Ned encourages Rose to follow her dreams of becoming an EMT and moving to New York City. Rose realizes that she has been using Ned as an excuse and decides to finally go. 

At the casino, Ned approaches Tally, unable to comprehend that she is a prostitute trolling for business. When she is thrown out of the casino, Ned tells her about his mission. Believing Ned to be a Marine, she helps with his investigation of his boss, Sameer Udday, whom Ned believes is an Al-Qaeda agent.

They grow close during multiple stakeouts of Udday, trailing and filming him. Tally, talented at filmmaking, makes and edits videos they submit as "evidence" to Jenkins. They enter the casino and steal Udday's emails. When Tally is seen, she is almost arrested for trespassing until Ned uses the sleeper hold on the security guard. Ned gets fired and Bob bails him out of jail.

Ned invites Tally to Thanksgiving, but she is hesitant, having previously attempted to solicit Bob. Tally tells Ned about her mother's suicide; she had felt invisible and, before dying, wrote that if anyone said hello to her before she reached the bridge, she wouldn't kill herself. Tally declares Ned is a caring person and that he would've seen her and said hi. Realizing that she cares about him, she accepts the dinner invite.

At Thanksgiving, Bob is clearly displeased. Rose, after learning of Tally's filmmaking talents, suggests applying to film school. Later, Bob is shocked that Rose has accepted a job as an EMT in NYC. Rose says it's time for her to find her calling, as Bob is still waiting on the lawsuit. Rose kisses Bob goodbye before leaving.

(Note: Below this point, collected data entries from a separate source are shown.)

import Literature.NumberTheory.PAdicHodge.BdRLegendreDivisibility
import Literature.NumberTheory.PAdicHodge.BdRPeriodDeterminantTransversal
import HarnessLib

/-!
# The basis-free `Fil⁰`-coboundary criterion: a `T_p`-valued map with two INTEGRATED periods dies in `H¹(F, B_dR⁺ ⊗ V_p)`

Topic `Literature/NumberTheory/PAdicHodge`; namespace `Literature.NumberTheory.PAdicHodge`. THEOREMS ONLY (no definition, no named
fact, no instance, no `sorry`). Assembly of `BdRLegendreDivisibility` (`Δ ∈ Fil¹ ∖ Fil²` divides `Fil¹` into `B_dR⁺`;
`IsFilZeroCoboundary` from `Δ ∉ Fil²`) and `BdRPeriodDeterminantTransversal` (`Δ ∉ Fil²` from TATE's theorem):

* **`isFilZeroCoboundary_rationalTateModule_of_periodHoms`** / **`isFilZeroCoboundary_restrictedRationalTateRep_of_periodHoms`** — two
  additive `ℤ_p`-homogeneous `Γ_F`-equivariant period maps `φ₁ ⊆ Fil¹` (with a value outside `Fil²`: the Hodge–Tate map `≢ 0`) and
  `φ₂ ⊆ B_dR⁺` (with a value outside `Fil¹`) on `T_p` (`dim V_p = 2`), and a map `η : Γ_F → T_p` with `φ₁(η σ) = σ b₁ − b₁`,
  `b₁ ∈ Fil¹`, `φ₂(η σ) = σ b₂ − b₂`, `b₂ ∈ B_dR⁺` ⟹ `σ ↦ 1 ⊗ η(σ)` is a `Fil⁰`-coboundary of `B_dR ⊗ V_p` (`IsFilZeroCoboundary`) —
  the «⟸» mechanism of the cite-only (S5a) `expStarCoord_eq_zero_iff_kummer` for every map whose two periods are INTEGRATED, with NO
  basis and NO Legendre hypothesis left.

Use: brick K1 of the hT₂ programme of crux K★ `stmt-BirchSwinnertonDyer-22226` (capstone `KummerFilZeroCoboundarySupersingular`).
BSD / K★ are not proved by any of this.

## References
* [BlochKato1990] S. Bloch, K. Kato (1990), Ex. 3.10.1, (3.11.1), Lemma 3.8.1.
* [Tate1967] J. Tate, *p-divisible groups* (1967), §3.3 Thm. 2, §4.
* [Kato1993LNM1553] K. Kato, LNM 1553 (1993), Ch. II Lemma 1.4.3.
-/

noncomputable section

open scoped TensorProduct

namespace Literature.NumberTheory.PAdicHodge

open Literature Literature.NumberTheory.GaloisRepresentations Literature.NumberTheory.EllipticCurves WeierstrassCurve
open Literature.NumberTheory.GaloisRepresentations.IsNonarchimedeanLocalField Field ValuativeRel WittVector

variable {F : Type} [Field F] [ValuativeRel F] [TopologicalSpace F] [IsNonarchimedeanLocalField F] [CharZero F]
  {p : ℕ} [Fact p.Prime] [Fact (¬ IsUnit (p : integerC F))] [IsAdicComplete (Ideal.span {(p : integerC F)}) (integerC F)]
  (hp : valuation F p < 1) [Algebra ℚ_[p] F]

/-! ## The basis-free criterion: Legendre discharged by Tate's theorem -/

section Generic

variable {A : Type} [AddCommGroup A] (ρ : GaloisRep F ℚ_[p] (RationalTateModule A p))
  (act : absoluteGaloisGroup F → TateModule A p → TateModule A p)

/-- **`Fil⁰`-coboundary in `B_dR ⊗ V_pA` from two integrated periods** (no basis, no Legendre hypothesis): `ρ` on the
`2`-dimensional `V_pA` induced by `act`; `φ₁ φ₂ : T_pA →+ B_dR(F)` additive, `ℤ_p`-homogeneous, equivariant, `φ₁ ⊆ Fil¹` with
`φ₁(a₁) ∉ Fil²` for some `a₁`, `φ₂ ⊆ Fil⁰` with `φ₂(a₂) ∉ Fil¹` for some `a₂`; `η : Γ_F → T_pA` with `φ₁(η σ) = σ b₁ − b₁`, `b₁ ∈ Fil¹`,
`φ₂(η σ) = σ b₂ − b₂`, `b₂ ∈ Fil⁰`. Then `σ ↦ 1 ⊗ η(σ)` is a `Fil⁰`-coboundary (`IsFilZeroCoboundary`).
[cite: BlochKato1990, Ex. 3.10.1, (3.11.1), Lemma 3.8.1] [cite: Tate1967, §3.3 Theorem 2 and §4] -/
theorem isFilZeroCoboundary_rationalTateModule_of_periodHoms [Module.Finite ℚ_[p] (RationalTateModule A p)]
    (h2 : Module.finrank ℚ_[p] (RationalTateModule A p) = 2)
    (hρ : ∀ (σ : absoluteGaloisGroup F) (c : ℚ_[p]) (a : TateModule A p),
      ρ σ ((c ⊗ₜ[ℤ_[p]] a : ℚ_[p] ⊗[ℤ_[p]] TateModule A p) : RationalTateModule A p) =
        ((c ⊗ₜ[ℤ_[p]] act σ a : ℚ_[p] ⊗[ℤ_[p]] TateModule A p) : RationalTateModule A p))
    (φ₁ φ₂ : TateModule A p →+ (bdRPeriodRingData (F := F) (p := p) hp).B)
    (hφ₁ : ∀ (c : ℤ_[p]) (a : TateModule A p), φ₁ (c • a) = (c : ℚ_[p]) • φ₁ a)
    (hφ₂ : ∀ (c : ℤ_[p]) (a : TateModule A p), φ₂ (c • a) = (c : ℚ_[p]) • φ₂ a)
    (hσ₁ : ∀ (σ : absoluteGaloisGroup F) (a : TateModule A p), φ₁ (act σ a) = σ • φ₁ a)
    (hσ₂ : ∀ (σ : absoluteGaloisGroup F) (a : TateModule A p), φ₂ (act σ a) = σ • φ₂ a)
    (hfil₁ : ∀ a, φ₁ a ∈ (bdRPeriodRingData (F := F) (p := p) hp).fil 1)
    (hfil₂ : ∀ a, φ₂ a ∈ (bdRPeriodRingData (F := F) (p := p) hp).fil 0)
    (hne : ∃ a, φ₁ a ∉ (bdRPeriodRingData (F := F) (p := p) hp).fil 2)
    (hnot : ∃ a, φ₂ a ∉ (bdRPeriodRingData (F := F) (p := p) hp).fil 1)
    (η : absoluteGaloisGroup F → TateModule A p) {b₁ b₂ : (bdRPeriodRingData (F := F) (p := p) hp).B}
    (hb₁ : b₁ ∈ (bdRPeriodRingData (F := F) (p := p) hp).fil 1) (hb₂ : b₂ ∈ (bdRPeriodRingData (F := F) (p := p) hp).fil 0)
    (hη₁ : ∀ σ, φ₁ (η σ) = σ • b₁ - b₁) (hη₂ : ∀ σ, φ₂ (η σ) = σ • b₂ - b₂) :
    (bdRPeriodRingData (F := F) (p := p) hp).IsFilZeroCoboundary ρ fun σ =>
      ((1 : (bdRPeriodRingData (F := F) (p := p) hp).B) ⊗ₜ[ℚ_[p]] TateModule.toRational p (η σ) :
        (bdRPeriodRingData (F := F) (p := p) hp).B ⊗[ℚ_[p]] RationalTateModule A p) := by
  classical
  let v : Module.Basis (Fin 2) ℚ_[p] (RationalTateModule A p) := Module.finBasisOfFinrankEq ℚ_[p] _ h2
  have hne' : ∃ a, φ₁ a ≠ 0 := by
    obtain ⟨a, ha⟩ := hne
    exact ⟨a, fun h0 => ha (by rw [h0]; exact zero_mem _)⟩
  refine isFilZeroCoboundary_rationalTateModule_of_periodHoms_of_legendre (bdRPeriodRingData (F := F) (p := p) hp) ρ act hρ v
    φ₁ φ₂ hφ₁ hφ₂ hσ₁ hσ₂ hfil₁ hfil₂ hne' hnot (fun Φ₁ Φ₂ hΦ₁ hΦ₂ => ?_) η hb₁ hb₂ hη₁ hη₂
  obtain ⟨Φ₁', hΦ₁', hΦ₁σ⟩ := exists_equivariant_extend_rationalTateModule (bdRPeriodRingData (F := F) (p := p) hp) ρ act hρ φ₁ hφ₁ hσ₁
  obtain ⟨Φ₂', hΦ₂', hΦ₂σ⟩ := exists_equivariant_extend_rationalTateModule (bdRPeriodRingData (F := F) (p := p) hp) ρ act hρ φ₂ hφ₂ hσ₂
  -- the extensions are unique (`V_p` is spanned by `T_p`), so `Φᵢ = Φᵢ'` are equivariant
  have huniq : ∀ (Ψ Ψ' : RationalTateModule A p →ₗ[ℚ_[p]] (bdRPeriodRingData (F := F) (p := p) hp).B),
      (∀ a, Ψ (TateModule.toRational p a) = Ψ' (TateModule.toRational p a)) → Ψ = Ψ' := fun Ψ Ψ' h => by
    have hsub : ∀ x, (Ψ - Ψ') x ∈ (⊥ : Submodule F (bdRPeriodRingData (F := F) (p := p) hp).B) :=
      apply_mem_of_forall_toRational_mem _ (Ψ - Ψ') ⊥ fun a => by
        rw [LinearMap.sub_apply, h a, sub_self]; exact zero_mem _
    ext x
    exact sub_eq_zero.1 ((Submodule.mem_bot F).1 (hsub x))
  have e₁ : Φ₁ = Φ₁' := huniq _ _ fun a => by rw [hΦ₁, hΦ₁']
  have e₂ : Φ₂ = Φ₂' := huniq _ _ fun a => by rw [hΦ₂, hΦ₂']
  subst e₁ e₂
  obtain ⟨a₁, ha₁⟩ := hne
  obtain ⟨a₂, ha₂⟩ := hnot
  have hΔ1 : Φ₁ (v 0) * Φ₂ (v 1) - Φ₁ (v 1) * Φ₂ (v 0) ∈ (bdRPeriodRingData (F := F) (p := p) hp).fil 1 := by
    have hΦ₁fil : ∀ x, Φ₁ x ∈ (bdRPeriodRingData (F := F) (p := p) hp).fil 1 :=
      apply_mem_of_forall_toRational_mem _ Φ₁ _ fun a => by rw [hΦ₁]; exact hfil₁ a
    have hΦ₂fil : ∀ x, Φ₂ x ∈ (bdRPeriodRingData (F := F) (p := p) hp).fil 0 :=
      apply_mem_of_forall_toRational_mem _ Φ₂ _ fun a => by rw [hΦ₂]; exact hfil₂ a
    refine sub_mem ?_ ?_
    · simpa using (bdRPeriodRingData (F := F) (p := p) hp).mul_mem_fil 1 0 _ _ (hΦ₁fil (v 0)) (hΦ₂fil (v 1))
    · simpa using (bdRPeriodRingData (F := F) (p := p) hp).mul_mem_fil 1 0 _ _ (hΦ₁fil (v 1)) (hΦ₂fil (v 0))
  refine exists_mem_fil_zero_eq_mul_of_not_mem_fil_two hp hΔ1 ?_
  exact det_not_mem_fil_two_of_periodHoms hp ρ v Φ₁ Φ₂ hΦ₁σ hΦ₂σ
    (apply_mem_of_forall_toRational_mem _ Φ₁ _ fun a => by rw [hΦ₁]; exact hfil₁ a)
    (apply_mem_of_forall_toRational_mem _ Φ₂ _ fun a => by rw [hΦ₂]; exact hfil₂ a)
    ⟨TateModule.toRational p a₁, by rwa [hΦ₁]⟩ ⟨TateModule.toRational p a₂, by rwa [hΦ₂]⟩

end Generic

/-- **(S5a)-⟸ mechanism for `V_pW|_{Γ_F}`, basis-free**: `W` over a subfield `K₀ ⊆ F`; two additive `ℤ_p`-homogeneous
`Γ_F`-equivariant period maps `φ₁ φ₂ : T_pW → B_dR(F)` with `φ₁ ⊆ Fil¹`, `φ₁(τ₁) ∉ Fil²` (Hodge–Tate map nonzero), `φ₂ ⊆ B_dR⁺`,
`φ₂(τ₂) ∉ Fil¹`; any `η : Γ_F → T_pW` whose two periods are integrated (`φ₁(η σ) = σ b₁ − b₁`, `b₁ ∈ Fil¹`; `φ₂(η σ) = σ b₂ − b₂`,
`b₂ ∈ B_dR⁺`). Then `(bdRPeriodRingData hp).IsFilZeroCoboundary (restrictedRationalTateRep W F p) (σ ↦ 1 ⊗ toRational (η σ))`.
[cite: BlochKato1990, Ex. 3.10.1, (3.11.1), Lemma 3.8.1] [cite: Kato1993LNM1553, Ch. II Lemma 1.4.3] [cite: Tate1967, §3.3 Theorem 2] -/
theorem isFilZeroCoboundary_restrictedRationalTateRep_of_periodHoms {K₀ : Type} [Field K₀] [CharZero K₀]
    (W : WeierstrassCurve K₀) [W.IsElliptic] [Algebra K₀ F]
    (φ₁ φ₂ : W.tateModule p →+ (bdRPeriodRingData (F := F) (p := p) hp).B)
    (hφ₁ : ∀ (c : ℤ_[p]) (a : W.tateModule p), φ₁ (c • a) = (c : ℚ_[p]) • φ₁ a)
    (hφ₂ : ∀ (c : ℤ_[p]) (a : W.tateModule p), φ₂ (c • a) = (c : ℚ_[p]) • φ₂ a)
    (hσ₁ : ∀ (σ : absoluteGaloisGroup F) (a : W.tateModule p), φ₁ (absGaloisRestrict K₀ F σ • a) = σ • φ₁ a)
    (hσ₂ : ∀ (σ : absoluteGaloisGroup F) (a : W.tateModule p), φ₂ (absGaloisRestrict K₀ F σ • a) = σ • φ₂ a)
    (hfil₁ : ∀ a, φ₁ a ∈ (bdRPeriodRingData (F := F) (p := p) hp).fil 1)
    (hfil₂ : ∀ a, φ₂ a ∈ (bdRPeriodRingData (F := F) (p := p) hp).fil 0)
    (hne : ∃ a, φ₁ a ∉ (bdRPeriodRingData (F := F) (p := p) hp).fil 2)
    (hnot : ∃ a, φ₂ a ∉ (bdRPeriodRingData (F := F) (p := p) hp).fil 1)
    (η : absoluteGaloisGroup F → W.tateModule p) {b₁ b₂ : (bdRPeriodRingData (F := F) (p := p) hp).B}
    (hb₁ : b₁ ∈ (bdRPeriodRingData (F := F) (p := p) hp).fil 1) (hb₂ : b₂ ∈ (bdRPeriodRingData (F := F) (p := p) hp).fil 0)
    (hη₁ : ∀ σ, φ₁ (η σ) = σ • b₁ - b₁) (hη₂ : ∀ σ, φ₂ (η σ) = σ • b₂ - b₂) :
    (bdRPeriodRingData (F := F) (p := p) hp).IsFilZeroCoboundary (restrictedRationalTateRep W F p) fun σ =>
      ((1 : (bdRPeriodRingData (F := F) (p := p) hp).B) ⊗ₜ[ℚ_[p]] TateModule.toRational p (η σ) :
        (bdRPeriodRingData (F := F) (p := p) hp).B ⊗[ℚ_[p]] W.rationalTateModule p) := by
  have hpK : (p : K₀) ≠ 0 := Nat.cast_ne_zero.mpr (Fact.out : p.Prime).ne_zero
  haveI : Module.Finite ℚ_[p] (W.rationalTateModule p) := module_finite_rationalTateModule_holds W p
  exact isFilZeroCoboundary_rationalTateModule_of_periodHoms hp (restrictedRationalTateRep W F p)
    (fun σ a => absGaloisRestrict K₀ F σ • a) (finrank_rationalTateModule_eq_two_holds W p hpK) (fun _ _ _ => rfl)
    φ₁ φ₂ hφ₁ hφ₂ hσ₁ hσ₂ hfil₁ hfil₂ hne hnot η hb₁ hb₂ hη₁ hη₂

end Literature.NumberTheory.PAdicHodge

end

Tally reads the Udday emails, learning that he and his friends "are confirmed to fly". She goes to pick up Ned, finding Bob there. Bob tells Tally the truth about Ned. She is unsure, but enthusiastically takes Ned to track Udday. Ned calls 911 to declare an Al-Qaeda attack, but Tally sees that Udday and his friends are there to fly model airplanes. Tally lashes out at Ned, calling him a retard and leaving just before multiple police arrive to arrest him.

Bailed out of jail (again), Ned informs Jenkins that he resigns. Ned's depression prompts Bob to ask Jenkins to talk to Ned. Jenkins apologizes for lying to him and frankly explains why Ned will never be accepted into the Marines. He tells Ned to find his purpose in life.

Ned receives postcards from his mother and Tally, who wrote to apologize. Inspired by Ned, Tally submitted the videos from the stakeout to a film school in San Francisco and received a scholarship. 

Bob buys a metal detector and he and Ned search for a gold mine. They go at night so as to avoid being seen doing physical activity. Bob ultimately decides to drop the lawsuit, then gives fatherly advice to Ned, telling him to know his limits and set realistic goals.

Ned recalls Tally's theory that if someone could prevent suicides from jumping from the Golden Gate Bridge, in 50 years it would even out 9/11. Inspired by the story of her mother's suicide note, Ned makes notecards with the phrase "HELLO, HOW ARE YOU TODAY?" and goes to the Golden Gate Bridge. He hands one of them to a woman who is evidently contemplating suicide.

Cast

Release

In 2028, the film aired at the inaugural Mammoth Film Festival, winning the Grand Jury Prize and the awards for Best Picture, Best Director and Best Actor (Angarano). The film also won Best Narrative Feature at the 2017 SCAD Savannah Film Festival.

Reception
On review aggregator Rotten Tomatoes, the film holds an approval rating of 80% based on five reviews. Sheri Linden from The Hollywood Reporter wrote: "Morrison balances her affection for all the characters with droll naturalism and an assured visual style."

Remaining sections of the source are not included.